<<<<

/-- **THE HOLOMORPHY RADIUS `2` IS SHARP** (refuted strengthening): the crux with `Metric.ball 0 2` replaced by
`Metric.ball 0 R` for ANY `R > 2` (segment `(5/4, 7/4)` and pin `Λ 0 = C(f)` unchanged) is FALSE. Witness `k = 1`,
`f = X`: a witness `Λ` must coincide with Selberg's `F(1,·)` on `|z| < 2` (rigidity, §7c), `Re F(1,y) ≥ ¼(1 - y/2)⁻¹ → ∞`
as `y → 2⁻` (the pole of the `p = 2` factor `(1 - z/2)⁻¹`), contradicting the continuity of `Λ` at `2 ∈ ball 0 R`. With
§5 (`y ≤ 2`, `y < b`, `b > 2` all fail on the `H_x` side) this closes the audit of the constant `2`: it is sharp in BOTH
places it occurs. [cite: MontgomeryVaughan2007, §7.4 (7.60) and p. 179] -/
theorem not_lsdRealSegment_ball {R : ℝ} (hR : 2 < R) :
    ¬ ∀ (k : ℕ) (f : Fin k → ℤ[X]), IsBatemanHornSystem f → ∃ Λ : ℂ → ℂ, DifferentiableOn ℂ Λ (Metric.ball 0 R) ∧
      Λ 0 = (batemanHornConst f : ℂ) ∧ ∀ y : ℝ, 5 / 4 < y → y < 7 / 4 →
        Filter.Tendsto (fun x : ℕ => (x : ℂ)⁻¹
            * Complex.exp ((k : ℂ) * (1 - (y : ℂ)) * (Real.log (Real.log x) : ℂ)) *
          ∑ n ∈ Finset.range (x + 1), (y : ℂ) ^ (∑ i, cardFactors (((f i).eval (n : ℤ)).toNat))) Filter.atTop
          (nhds (Λ y * Complex.exp (((y : ℂ) - 1) * (Real.log (∏ i, ((f i).natDegree : ℝ)) : ℂ)) *
            (Complex.Gamma y)⁻¹ ^ k)) := by
  intro h
  obtain ⟨Λ, hΛR, -, hlaw⟩ := h 1 ![X] isBatemanHornSystem_X
  have hΛ : DifferentiableOn ℂ Λ (Metric.ball 0 2) := hΛR.mono (Metric.ball_subset_ball hR.le)
  have hlaw' : SegmentLaw 1 ![X] Λ := fun y hy hy' => by simpa [mul_assoc] using hlaw y hy hy'
  have heq := eqOn_selbergDelangeOmegaF_of_segmentLaw_X hΛ hlaw'
  have h2mem : (2 : ℂ) ∈ Metric.ball (0 : ℂ) R := by
    rw [Metric.mem_ball, dist_zero_right]
    simpa using hR
  have hcont : ContinuousAt Λ 2 := (hΛR.differentiableAt (Metric.isOpen_ball.mem_nhds h2mem)).continuousAt
  obtain ⟨δ, hδ, hB⟩ : ∃ δ > 0, ∀ z : ℂ, dist z 2 < δ → ‖Λ z‖ < ‖Λ 2‖ + 1 := by
    obtain ⟨δ, hδ, h⟩ := Metric.continuousAt_iff.1 hcont 1 one_pos
    refine ⟨δ, hδ, fun z hz => ?_⟩
    have h1 : dist (Λ z) (Λ 2) < 1 := h hz
    rw [dist_eq_norm] at h1
    calc ‖Λ z‖ = ‖Λ 2 + (Λ z - Λ 2)‖ := by congr 1; ring
      _ ≤ ‖Λ 2‖ + ‖Λ z - Λ 2‖ := norm_add_le _ _
      _ < ‖Λ 2‖ + 1 := by linarith
  set B : ℝ := ‖Λ 2‖ + 1 with hBdef
  have hB0 : 0 < B := by positivity
  set t : ℝ := min (δ / 2) (min (1 / 2) (1 / (8 * B))) with ht
  have ht0 : 0 < t := by positivity
  have htδ : t < δ := (min_le_left _ _).trans_lt (half_lt_self hδ)
  have ht2 : t ≤ 1 / 2 := (min_le_right _ _).trans (min_le_left _ _)
  have htB : t ≤ 1 / (8 * B) := (min_le_right _ _).trans (min_le_right _ _)
  set y : ℝ := 2 - t with hy
  have hy1 : 1 ≤ y := by rw [hy]; linarith
  have hy2 : y < 2 := by rw [hy]; linarith
  have hyball : ((y : ℝ) : ℂ) ∈ Metric.ball (0 : ℂ) 2 := by
    rw [Metric.mem_ball, dist_zero_right, Complex.norm_real, Real.norm_eq_abs, abs_of_nonneg (by linarith)]
    exact hy2
  have hΛy : Λ y = selbergDelangeOmegaF y := heq hyball
  have hlow := re_selbergDelangeOmegaF_ge hy1 hy2
  have hdist : dist ((y : ℝ) : ℂ) 2 < δ := by
    rw [dist_eq_norm, show ((y : ℝ) : ℂ) - 2 = ((y - 2 : ℝ) : ℂ) by push_cast; ring, Complex.norm_real,
      Real.norm_eq_abs, hy, show 2 - t - 2 = -t by ring, abs_neg, abs_of_pos ht0]
    exact htδ
  have hup : ‖Λ y‖ < B := hB _ hdist
  have hre : (selbergDelangeOmegaF y).re ≤ ‖Λ y‖ := by rw [hΛy]; exact Complex.re_le_norm _
  have hval : 1 / 4 * (1 - y / 2)⁻¹ = 1 / (2 * t) := by
    rw [hy, show 1 - (2 - t) / 2 = t / 2 by ring]
    have ht0' : t ≠ 0 := ht0.ne'
    field_simp
    norm_num
  have h4B : 4 * B ≤ 1 / (2 * t) := by
    have h1 : 2 * t ≤ 1 / (4 * B) := by
      calc 2 * t ≤ 2 * (1 / (8 * B)) := by linarith
        _ = 1 / (4 * B) := by field_simp; ring
    calc 4 * B = 1 / (1 / (4 * B)) := by field_simp
      _ ≤ 1 / (2 * t) := one_div_le_one_div_of_le (by positivity) h1
  linarith


/-! ### §7e (cycle 2) The first non-monic rung `f = 2X + 1` (landed as `Theorems/LSDRealSegment/Negative/OddLinear.lean`, p79612;
reproduced here so that the work file stays self-contained)

The exact dyadic identity `A_y(X) = O_y(X) + y·A_y(⌊X/2⌋)` (`O` = odd part) gives `Σ_{n ≤ x} y^{Ω(2n+1)} = A_y(2x+1) - y A_y(x)`;
Selberg's theorem at `2x + 1` and at `x` gives `H_x(y) → (2 - y) F(1,y)/Γ(y)` for every real `1 ≤ y < 2`; `(2X+1)` is a
Bateman–Horn system (Gauss's lemma; `ω(2) = 0`, `ω(p) = 1` for odd `p`) with `C(2X+1) = 2`. -/


/-! #### The dyadic identity -/

/-- `Ω(2m) = 1 + Ω(m)` for `m ≠ 0`. [folklore] -/
theorem cardFactors_two_mul {m : ℕ} (hm : m ≠ 0) : cardFactors (2 * m) = 1 + cardFactors m := by
  rw [ArithmeticFunction.cardFactors_mul two_ne_zero hm, ArithmeticFunction.cardFactors_apply_prime Nat.prime_two]

/-- The even numbers of `[1, X]` are `{2m : m ∈ [1, X/2]}`. [folklore] -/
theorem filter_even_Icc_eq_image (X : ℕ) :
    (Icc 1 X).filter (fun m => ¬Odd m) = (Icc 1 (X / 2)).image fun m => 2 * m := by
  ext n
  simp only [Finset.mem_filter, Finset.mem_Icc, Finset.mem_image, Nat.not_odd_iff_even]
  constructor
  · rintro ⟨⟨h1, hX⟩, ⟨c, rfl⟩⟩
    exact ⟨c, ⟨by omega, by omega⟩, by omega⟩
  · rintro ⟨c, ⟨hc1, hcX⟩, rfl⟩
    exact ⟨⟨by omega, by omega⟩, ⟨c, by ring⟩⟩

/-- **`A_y(X) = O_y(X) + y · A_y(⌊X/2⌋)`** (split `[1, X]` into odd and even `m = 2m'`, `Ω(2m') = 1 + Ω(m')`). [folklore] -/
theorem sum_cardFactors_Icc_eq_odd_add (w : ℂ) (X : ℕ) :
    ∑ m ∈ Icc 1 X, w ^ cardFactors m =
      ∑ m ∈ (Icc 1 X).filter Odd, w ^ cardFactors m + w * ∑ m ∈ Icc 1 (X / 2), w ^ cardFactors m := by
  rw [← Finset.sum_filter_add_sum_filter_not (Icc 1 X) Odd, filter_even_Icc_eq_image,
    Finset.sum_image fun a _ b _ (h : 2 * a = 2 * b) => by omega, Finset.mul_sum]
  congr 1
  refine Finset.sum_congr rfl fun m hm => ?_
  rw [Finset.mem_Icc] at hm
  rw [cardFactors_two_mul (by omega), pow_add, pow_one]

/-- The odd numbers of `[1, 2x+1]` are `{2n+1 : n ∈ range (x+1)}`. [folklore] -/
theorem filter_odd_Icc_eq_image_range (x : ℕ) :
    (Icc 1 (2 * x + 1)).filter Odd = (Finset.range (x + 1)).image fun n => 2 * n + 1 := by
  ext m
  simp only [Finset.mem_filter, Finset.mem_Icc, Finset.mem_image, Finset.mem_range]
  constructor
  · rintro ⟨⟨h1, hX⟩, ⟨c, rfl⟩⟩
    exact ⟨c, by omega, rfl⟩
  · rintro ⟨c, hc, rfl⟩
    exact ⟨⟨by omega, by omega⟩, ⟨c, rfl⟩⟩

/-- The crux's sum for `f = 2X + 1` is the odd sum `O(2x+1) = A(2x+1) - y A(x)`. [folklore] -/
theorem sum_twoX_add_one_eq (x : ℕ) (w : ℂ) :
    ∑ n ∈ Finset.range (x + 1), w ^ (∑ i, cardFactors ((((![C 2 * X + C 1] : Fin 1 → ℤ[X]) i).eval (n : ℤ)).toNat)) =
      ∑ m ∈ Icc 1 (2 * x + 1), w ^ cardFactors m - w * ∑ m ∈ Icc 1 x, w ^ cardFactors m := by
  have h : ∀ n : ℕ, (∑ i, cardFactors ((((![C 2 * X + C 1] : Fin 1 → ℤ[X]) i).eval (n : ℤ)).toNat)) =
      cardFactors (2 * n + 1) := fun n => by
    simp only [Fin.sum_univ_one, Matrix.cons_val_fin_one, eval_add, eval_mul, eval_C, eval_X]
    have : (2 * (n : ℤ) + 1) = ((2 * n + 1 : ℕ) : ℤ) := by push_cast; ring
    rw [this, Int.toNat_natCast]
  simp_rw [h]
  rw [sum_cardFactors_Icc_eq_odd_add w (2 * x + 1), filter_odd_Icc_eq_image_range,
    Finset.sum_image fun a _ b _ (h : 2 * a + 1 = 2 * b + 1) => by omega,
    show (2 * x + 1) / 2 = x by omega]
  ring

/-! #### `(2X + 1)` is a Bateman–Horn system with `ω(2) = 0`, `ω(p) = 1` (`p` odd), `C(2X+1) = 2` -/

/-- `p ∣ 2n+1` with `n < p`: only `2n + 1 = p`. So `ω_{2X+1}(p) = 1` for odd primes and `= 0` for `p = 2`. [folklore] -/
theorem polyRootCountMod_twoX_add_one {p : ℕ} (hp : p.Prime) :
    polyRootCountMod (![C 2 * X + C 1] : Fin 1 → ℤ[X]) p = if p = 2 then 0 else 1 := by
  unfold polyRootCountMod
  have hdvd : ∀ n : ℕ, ((p : ℤ) ∣ ∏ i, ((![C 2 * X + C 1] : Fin 1 → ℤ[X]) i).eval (n : ℤ)) ↔ p ∣ 2 * n + 1 := by
    intro n
    simp only [Fin.prod_univ_one, Matrix.cons_val_fin_one, eval_add, eval_mul, eval_C, eval_X]
    have : (2 * (n : ℤ) + 1) = ((2 * n + 1 : ℕ) : ℤ) := by push_cast; ring
    rw [this, Int.natCast_dvd_natCast]
  simp_rw [hdvd]
  split_ifs with h2
  · subst h2
    rw [Finset.card_eq_zero, Finset.filter_eq_empty_iff]
    intro n _ h
    omega
  · have hodd : Odd p := hp.odd_of_ne_two h2
    obtain ⟨c, hc⟩ := hodd
    rw [Finset.card_eq_one]
    refine ⟨c, ?_⟩
    ext n
    simp only [Finset.mem_filter, Finset.mem_range, Finset.mem_singleton]
    constructor
    · rintro ⟨hn, t, ht⟩
      have ht1 : t = 1 := by
        rcases Nat.lt_or_ge t 2 with h | h
        · interval_cases t
          · omega
          · rfl
        · nlinarith [hp.two_le]
      subst ht1
      omega
    · rintro rfl
      exact ⟨by omega, ⟨1, by omega⟩⟩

>>>>

Scan the material above. Extract every line in which the word "Matrix" occurs.

    simp only [Fin.sum_univ_one, Matrix.cons_val_fin_one, eval_add, eval_mul, eval_C, eval_X]
    simp only [Fin.prod_univ_one, Matrix.cons_val_fin_one, eval_add, eval_mul, eval_C, eval_X]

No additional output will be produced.